Film "Bumi Manusia" dan "Perburuan" Adalah Tentang Merayakan Pemikiran Pramoedya Ananta Toer

Salah satu adegan dalam film "Bumi Manusia". Sumber: brilio.net



"Seorang terpelajar harus juga belajar berlaku adil 
sudah sejak dalam pikiran, apalagi dalam perbuatan," 


-Pramodeya Ananta Toer-


Kemarin, 4 Juli 2019 trailer film "Bumi Manusia" karya sutradara Hanung Bramantyo dan "Perburuan" yang disutradarai oleh Richard Oh sama-sama resmi diluncurkan ke publik. Kabarnya, kedua film yang diadaptasi dari karya mendiang Pramoedya Ananta Toer tersebut akan tayang di bioskop pada 15 Agustus mendatang. Tepatnya, 2 hari menjelang perayaan HUT RI ke 74 tahun. 

Karya-karya Pram bukan karya sembarangan. Melainkan karya adilihung dalam ranah sastra di tanah air. Terlebih, proses penulisan dilakukan manakala Pram menghabiskan sebagian besar hidupnya dalam penjara.

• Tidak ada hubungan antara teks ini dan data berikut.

/-- A whole-clause change is `k` single-literal changes, each a one-clause change of the ORIGINAL
instance: a map that is `s`-Lipschitz (Hamming output, per single-literal change) at every instance of
maximum clause-degree `≤ L + 1` moves by at most `k s` under the replacement of one clause of an
instance of maximum clause-degree `≤ L`. -/
theorem sissT_hamming_clauseUpdate_le (g : (Fin m → Fin k → Fin n × Bool) → (Fin n → Bool)) (s : ℝ)
    (L : ℕ)
    (hg : ∀ (Φ : Fin m → Fin k → Fin n × Bool),
      ((univ : Finset (Fin n)).sup fun v =>
        ((univ : Finset (Fin m)).filter fun i => ∃ j, (Φ i j).1 = v).card) ≤ L + 1 →
      ∀ (a : Fin m) (b : Fin k) (ℓ : Fin n × Bool),
        (hammingDist (g Φ) (g (Function.update Φ a (Function.update (Φ a) b ℓ))) : ℝ) ≤ s)
    (Φ : Fin m → Fin k → Fin n × Bool)
    (hΦ : ((univ : Finset (Fin n)).sup fun v =>
        ((univ : Finset (Fin m)).filter fun i => ∃ j, (Φ i j).1 = v).card) ≤ L)
    (a : Fin m) (cl : Fin k → Fin n × Bool) :
    (hammingDist (g Φ) (g (Function.update Φ a cl)) : ℝ) ≤ k * s := by
  -- the chain Φ_t = Φ with the first t literals of clause a replaced
  set P : ℕ → (Fin m → Fin k → Fin n × Bool) := fun t =>
    Function.update Φ a (fun j => if (j : ℕ) < t then cl j else Φ a j) with hP
  have hP0 : P 0 = Φ := by
    simp only [hP, Nat.not_lt_zero, if_false]
    exact Function.update_eq_self a Φ
  have hPk : P k = Function.update Φ a cl := by
    simp only [hP, Fin.is_lt, if_true]
  have hstep : ∀ t : ℕ, ∀ ht : t < k,
      P (t + 1) = Function.update (P t) a (Function.update ((P t) a) ⟨t, ht⟩ (cl ⟨t, ht⟩)) := by
    intro t ht
    simp only [hP, Function.update_self, Function.update_idem]
    congr 1
    funext j
    by_cases hj : j = ⟨t, ht⟩
    · subst hj
      simp
    · rw [Function.update_of_ne hj]
      have hjt : (j : ℕ) ≠ t := fun h => hj (Fin.ext h)
      by_cases hlt : (j : ℕ) < t
      · simp [hlt, Nat.lt_succ_of_lt hlt]
      · have : ¬ (j : ℕ) < t + 1 := by omega
        simp [hlt, this]
  -- every chain element is a one-clause change of Φ, so has maximum clause-degree ≤ L + 1
  have hdeg : ∀ t : ℕ, ((univ : Finset (Fin n)).sup fun v =>
      ((univ : Finset (Fin m)).filter fun i => ∃ j, ((P t) i j).1 = v).card) ≤ L + 1 := by
    intro t
    exact (sissT_maxdeg_update_le Φ a _).trans (by omega)
  have hchain : ∀ t : ℕ, t ≤ k → (hammingDist (g Φ) (g (P t)) : ℝ) ≤ t * s := by
    intro t
    induction t with
    | zero => intro _; simp [hP0]
    | succ t ih =>
        intro ht
        have ht' : t < k := Nat.lt_of_succ_le ht
        have h1 := ih ht'.le
        have h2 := hg (P t) (hdeg t) a ⟨t, ht'⟩ (cl ⟨t, ht'⟩)
        rw [← hstep t ht'] at h2
        have htri : (hammingDist (g Φ) (g (P (t + 1))) : ℝ)
            ≤ hammingDist (g Φ) (g (P t)) + hammingDist (g (P t)) (g (P (t + 1))) := by
          exact_mod_cast hammingDist_triangle (g Φ) (g (P t)) (g (P (t + 1)))
        push_cast
        linarith
  have := hchain k le_rfl
  rwa [hPk] at this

Karya-karyanya juga sarat makna, dan sangat tajam mengkritik berbagai masalah sosial dalam masyarakat Indonesia. Buku-bukunya pernah dilarang oleh rezim Orde Baru sehingga orang harus sembunyi-sembunyi dalam membacanya, seakan-akan membaca buku sama berdosa dengan mencuri. 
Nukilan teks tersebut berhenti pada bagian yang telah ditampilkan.